William decided that all things considered it was best to make a day of it.
[Illustration: WILLIAM’S SPIRITS SANK A LITTLE AS HE APPROACHED THE GATE. HE COULD SEE THROUGH THE TREES THE FAT CARAVAN-OWNER GESTICULATING AT THE DOOR.]
He spent part of the afternoon in throwing stones at a scarecrow. His aim was fairly good, and he succeeded in knocking off the hat and finally prostrating the wooden framework. Followed—an exciting chase by an angry farmer.
It was after tea-time when he returned home, walking with careless bravado as of a criminal who has drunk of crime to its very depth and flaunts it before the world. His spirits sank a little as he approached the gate. He could see through the trees the fat caravan-owner gesticulating at the door. Helped by the villagers, he had tracked William. Phrases floated to him through the summer air.
“Mine beautiful caravan.... Ach.... Gott in Himmel!”
He could see the gardener smiling in the distance. There was a small blue bruise on his shining head. William judged from the smile that he had laid his formal complaint before authority. William noticed that his father looked pale and harassed. He noticed, also, with a thrill of horror, that his hand was bound up, and that there was a long scratch down his cheek. He knew the cat had scratched somebody, but ... Crumbs!
A small boy came down the road and saw William hesitating at the open gateway.

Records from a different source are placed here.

/-!
# The Dickman-type kernel `B_η = 𝟙 − exp_⋆(−μ_η)`, `μ_η(t) = 𝟙_{t ≥ η}/t`

Everything here is PROVED, in the one-sided convolution algebra of `OneSidedConvolution*.lean`.
For `η > 0` let `μ_η(t) = 1/t` (`t ≥ η`), `H_η = 𝟙_{[η,∞)}` (`= D μ_η`, `D` = multiplication by
`t`), `box_η = 𝟙_{[0,η)}`, and

  `B_η = ∑_{k=1}^{K} ((−1)^{k+1}/k!) μ_η^{⋆k}`,  `K = ⌈3/η⌉ + 1`  (`dkKernel`),

which on the window `[0, Kη) ⊇ [0, 3]` is the density of `δ − exp_⋆(−μ_η)`; classically
`B_η(t) = ρ(t/η − 1)/t` with Dickman's `ρ` (FM Lemma 9.4), but `ρ` is never used here: all
properties are derived inside the convolution algebra.

* `id_mul_dkKernel` — the **Volterra equation** `t B(t) = H(t) − (B ⋆ H)(t)` (derivation rule);
* `sub_mul_dkB` — the **Dickman form** `(t − η) b(t) = (b ⋆ box)(t) = ∫_{t−η}^{t} b`, `b = t B`,
  obtained from the Volterra equation by pure algebra (`(t−η)(B⋆H) = B⋆R + b⋆H`, `R − H⋆box = H⋆H`);
* `continuousOn_dkB`, `dkB_pos` (first-zero argument), `dkKernel_nonneg`, `dkB_le_one`,
  `dkB_antitoneOn`, `setIntegral_dkKernel_le_one` (`∫_0^X B ≤ 1`), the decay
  `dkKernel_le_decay : B(t) ≤ η²/(t(t−η)(t−2η))` on `[3η, 3]`, and the Lipschitz bounds
  `abs_dkB_sub_le` (`1/η`), `abs_dkKernel_sub_le` (`2/η²` on `[η, 3]`).

These feed Ford–Maynard's modified Liouville functions (`ModifiedLiouville.lean`; K. Ford,
J. Maynard, arXiv:2407.14368, §9.1, Lemmas 9.3–9.4, where the same bounds are obtained via `ρ`).
-/

noncomputable section

namespace Literature.Analysis.Convolution

open MeasureTheory Set Finset

/-! ### The functions `μ_η(t) = 𝟙_{t ≥ η}/t`, `H_η = 𝟙_{[η,∞)}`, `box_η = 𝟙_{[0,η)}` -/

section Kernel

variable {η : ℝ}

/-- `μ_η(t) = 1/t` for `t ≥ η`, `0` otherwise. [folklore] -/
def muFn (η t : ℝ) : ℝ := if η ≤ t then 1 / t else 0

/-- The Heaviside step at `η`: `H_η = 𝟙_{[η, ∞)}` (`= D μ_η`, `D` = multiplication by `t`). [folklore] -/
def stepFn (η t : ℝ) : ℝ := if η ≤ t then 1 else 0

/-- The box `𝟙_{[0, η)}`. [folklore] -/
def boxFn (η t : ℝ) : ℝ := if 0 ≤ t ∧ t < η then 1 else 0

/-- `μ_η(t) = 0` for `t < η`. [folklore] -/
theorem muFn_of_lt {t : ℝ} (h : t < η) : muFn η t = 0 := by simp [muFn, not_le.2 h]
/-- `μ_η(t) = 1/t` for `t ≥ η`. [folklore] -/
theorem muFn_of_le {t : ℝ} (h : η ≤ t) : muFn η t = 1 / t := by simp [muFn, h]
/-- `H_η(t) = 0` for `t < η`. [folklore] -/
theorem stepFn_of_lt {t : ℝ} (h : t < η) : stepFn η t = 0 := by simp [stepFn, not_le.2 h]
/-- `H_η(t) = 1` for `t ≥ η`. [folklore] -/
theorem stepFn_of_le {t : ℝ} (h : η ≤ t) : stepFn η t = 1 := by simp [stepFn, h]

/-- `t μ_η(t) = H_η(t)` (`D μ_η = H_η`). [folklore] -/
theorem id_mul_muFn (hη : 0 < η) (t : ℝ) : t * muFn η t = stepFn η t := by
  by_cases h : η ≤ t
  · rw [muFn_of_le h, stepFn_of_le h]; field_simp [(hη.trans_le h).ne']
  · rw [muFn_of_lt (not_le.1 h), stepFn_of_lt (not_le.1 h), mul_zero]

/-- `μ_η` is locally bounded and measurable (bounded by `1/η`). [folklore] -/
theorem locBdd_muFn (hη : 0 < η) : LocBdd (muFn η) := by
  refine ⟨Measurable.ite measurableSet_Ici (measurable_const.div measurable_id) measurable_const,
    fun A => ⟨1 / η, fun t _ => ?_⟩⟩
  by_cases h : η ≤ t
  · rw [muFn_of_le h, abs_of_pos (one_div_pos.2 (hη.trans_le h))]
    exact one_div_le_one_div_of_le hη h
  · rw [muFn_of_lt (not_le.1 h), abs_zero]; positivity

/-- `H_η` is locally bounded and measurable. [folklore] -/
theorem locBdd_stepFn (η : ℝ) : LocBdd (stepFn η) :=
  ⟨Measurable.ite measurableSet_Ici measurable_const measurable_const,
    fun A => ⟨1, fun t _ => by unfold stepFn; split_ifs <;> simp⟩⟩

/-- `box_η` is locally bounded and measurable. [folklore] -/
theorem locBdd_boxFn (η : ℝ) : LocBdd (boxFn η) :=
  ⟨Measurable.ite (measurableSet_Ici.inter measurableSet_Iio) measurable_const measurable_const,
    fun A => ⟨1, fun t _ => by unfold boxFn; split_ifs <;> simp⟩⟩

/-- `μ_η ≥ 0`. [folklore] -/
theorem muFn_nonneg (hη : 0 < η) (t : ℝ) : 0 ≤ muFn η t := by
  by_cases h : η ≤ t
  · rw [muFn_of_le h]; exact (one_div_pos.2 (hη.trans_le h)).le
  · rw [muFn_of_lt (not_le.1 h)]

/-- `(f ⋆ H_η)(t) = ∫_{0 < s ≤ t − η} f(s) ds`. [folklore] -/
theorem oconv_stepFn_eq (f : ℝ → ℝ) (hη : 0 < η) (t : ℝ) :
    oconv f (stepFn η) t = ∫ s in Set.Ioc 0 (t - η), f s := by
  rw [oconv]
  have : (fun s => f s * stepFn η (t - s)) = (Set.Iic (t - η)).indicator f := by
    funext s
    simp only [stepFn, Set.indicator, Set.mem_Iic]
    by_cases h : s ≤ t - η
    · rw [if_pos (by linarith), if_pos h, mul_one]
    · rw [if_neg (by linarith), if_neg h, mul_zero]
  rw [this, setIntegral_indicator measurableSet_Iic]
  congr 1
  congr 1
  ext s
  simp only [Set.mem_inter_iff, Set.mem_Ioc, Set.mem_Iic]
  constructor
  · rintro ⟨⟨h1, _⟩, h3⟩; exact ⟨h1, h3⟩
  · rintro ⟨h1, h2⟩; exact ⟨⟨h1, by linarith⟩, h2⟩

/-- `(f ⋆ box_η)(t) = ∫_{t − η < s ≤ t} f(s) ds` for `t ≥ η`. [folklore] -/
theorem oconv_boxFn_eq (f : ℝ → ℝ) {t : ℝ} (ht : η ≤ t) :
    oconv f (boxFn η) t = ∫ s in Set.Ioc (t - η) t, f s := by
  rw [oconv]
  have : (fun s => f s * boxFn η (t - s)) = (Set.Ioi (t - η)).indicator (fun s => f s * if s ≤ t then 1 else 0) := by
    funext s
    simp only [boxFn, Set.indicator, Set.mem_Ioi]
    by_cases h : t - η < s
    · rw [if_pos h]
      by_cases h2 : s ≤ t
      · rw [if_pos ⟨by linarith, by linarith⟩, if_pos h2]
      · rw [if_neg (fun h' => h2 (by linarith [h'.1])), if_neg h2]
    · rw [if_neg h, if_neg (fun h' => h (by linarith [h'.2]))]; simp
  rw [this, setIntegral_indicator measurableSet_Ioi]
  have hset : Set.Ioc 0 t ∩ Set.Ioi (t - η) = Set.Ioc (t - η) t := by
    ext s
    simp only [Set.mem_inter_iff, Set.mem_Ioc, Set.mem_Ioi]
    constructor
    · rintro ⟨⟨_, h2⟩, h3⟩; exact ⟨h3, h2⟩
    · rintro ⟨h1, h2⟩; exact ⟨⟨by linarith, h2⟩, h1⟩
  rw [hset]
  refine setIntegral_congr_fun measurableSet_Ioc fun s hs => ?_
  simp [hs.2]

/-- `H_η ⋆ H_η = (t − 2η)⁺` (the ramp at `2η`). [folklore] -/
theorem oconv_stepFn_stepFn (hη : 0 < η) (t : ℝ) :
    oconv (stepFn η) (stepFn η) t = max (t - 2 * η) 0 := by
  rw [oconv_stepFn_eq _ hη]
  have : (fun s => stepFn η s) = (Set.Ici η).indicator fun _ => (1 : ℝ) := by
    funext s; simp [stepFn, Set.indicator, Set.mem_Ici]
  rw [show (fun s => stepFn η s) = stepFn η from rfl] at this
  rw [this, setIntegral_indicator measurableSet_Ici, setIntegral_const, smul_eq_mul, mul_one]
  have hset : Set.Ioc 0 (t - η) ∩ Set.Ici η = Set.Icc η (t - η) := by
    ext s; simp only [Set.mem_inter_iff, Set.mem_Ioc, Set.mem_Ici, Set.mem_Icc]
    constructor
    · rintro ⟨⟨_, h2⟩, h3⟩; exact ⟨h3, h2⟩
    · rintro ⟨h1, h2⟩; exact ⟨⟨hη.trans_le h1, h2⟩, h1⟩
  rw [hset, Measure.real, Real.volume_Icc]
  rcases le_or_gt (2 * η) t with h | h
  · rw [ENNReal.toReal_ofReal (by linarith), max_eq_left (by linarith)]; ring
  · rw [ENNReal.ofReal_of_nonpos (by linarith), max_eq_right (by linarith)]; simp

/-- `H_η ⋆ box_η = min(t − η, η)` for `t ≥ η`. [folklore] -/
theorem oconv_stepFn_boxFn (hη : 0 < η) {t : ℝ} (ht : η ≤ t) :
    oconv (stepFn η) (boxFn η) t = min (t - η) η := by
  rw [oconv_boxFn_eq _ ht]
  have : stepFn η = (Set.Ici η).indicator fun _ => (1 : ℝ) := by
    funext s; simp [stepFn, Set.indicator, Set.mem_Ici]
  rw [this, setIntegral_indicator measurableSet_Ici, setIntegral_const, smul_eq_mul, mul_one]
  rcases le_or_gt η (t - η) with h | h
  · have hset : Set.Ioc (t - η) t ∩ Set.Ici η = Set.Ioc (t - η) t := by
      ext s; simp only [Set.mem_inter_iff, Set.mem_Ioc, Set.mem_Ici]
      constructor
      · rintro ⟨h1, _⟩; exact h1
      · rintro ⟨h1, h2⟩; exact ⟨⟨h1, h2⟩, by linarith⟩
    rw [hset, Measure.real, Real.volume_Ioc, ENNReal.toReal_ofReal (by linarith), min_eq_right h]
    ring
  · have hset : Set.Ioc (t - η) t ∩ Set.Ici η = Set.Icc η t := by
      ext s; simp only [Set.mem_inter_iff, Set.mem_Ioc, Set.mem_Ici, Set.mem_Icc]
      constructor
      · rintro ⟨⟨_, h2⟩, h3⟩; exact ⟨h3, h2⟩
      · rintro ⟨h1, h2⟩; exact ⟨⟨by linarith, h2⟩, h1⟩
    rw [hset, Measure.real, Real.volume_Icc, ENNReal.toReal_ofReal (by linarith), min_eq_left h.le]

/-! ### The kernel `B_η = 𝟙 − exp_⋆(−μ_η)` (truncated series) and its Volterra equation -/

/-- Truncation order `K = ⌈3/η⌉ + 1`: all identities below hold on the window `t < K η` (`⊇ [0, 3]`).
[folklore] -/
def dkOrder (η : ℝ) : ℕ := ⌈3 / η⌉₊ + 1

/-- The coefficients `(−1)^{k+1}/k!` of `1 − e^{−x} = ∑_{k ≥ 1} (−1)^{k+1} x^k/k!`. [folklore] -/
def dkCoeff (k : ℕ) : ℝ := (-1) ^ (k + 1) / k.factorial

/-- **The Dickman-type kernel** `B_η = ∑_{k=1}^{K} ((−1)^{k+1}/k!) μ_η^{⋆k}`: on the window
`[0, Kη) ⊇ [0, 3]` this is the density of `δ − exp_⋆(−μ_η)`, `μ_η(t) = 𝟙_{t ≥ η}/t`
(classically `B_η(t) = ρ(t/η − 1)/t` with Dickman's `ρ`; we never use `ρ`). [folklore] -/
def dkKernel (η : ℝ) (t : ℝ) : ℝ := ∑ k ∈ Finset.Icc 1 (dkOrder η), dkCoeff k * cpow (muFn η) k t

/-- The window `[0, 3]` lies below `K η`: `3 < K η`. [folklore] -/
theorem dkOrder_mul_gt (hη : 0 < η) : 3 < (dkOrder η : ℝ) * η := by
  unfold dkOrder
  have h1 : (3 / η : ℝ) ≤ ⌈3 / η⌉₊ := Nat.le_ceil _
  push_cast
  calc (3 : ℝ) = 3 / η * η := by field_simp
    _ < (⌈3 / η⌉₊ + 1) * η := by
        refine mul_lt_mul_of_pos_right (by linarith) hη

/-- `dkCoeff 1 = 1`. [folklore] -/
theorem dkCoeff_one : dkCoeff 1 = 1 := by simp [dkCoeff]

“You’ll catch it!” he said cheerfully. “They’ve wrote to say you wasn’t in school.”
William crept round to the back of the house beneath the bushes. He felt that the time had come to give himself up to justice, but he wanted, as the popular saying is, to be sure of “getting his money’s worth.” There was the tin half full of green paint in the tool shed. He’d had his eye on it for some time. He went quietly round to the tool shed. Soon he was contemplating with a satisfied smile a green and enraged cat and a green and enraged hen. Then, bracing himself for the effort, he delivered himself up to justice. When all was said and done no punishment could be really adequate to a day like that.
* * * * *
Dusk was falling. William gazed pensively from his bedroom window. He was reviewing his day. He had almost forgotten the stormy and decidedly unpleasant scene with his father. Mr. Brown’s rhetoric had been rather lost on William, because its pearls of sarcasm had been so far above his head. And William had not been really loth to retire at once to bed. After all, it had been a very tiring day.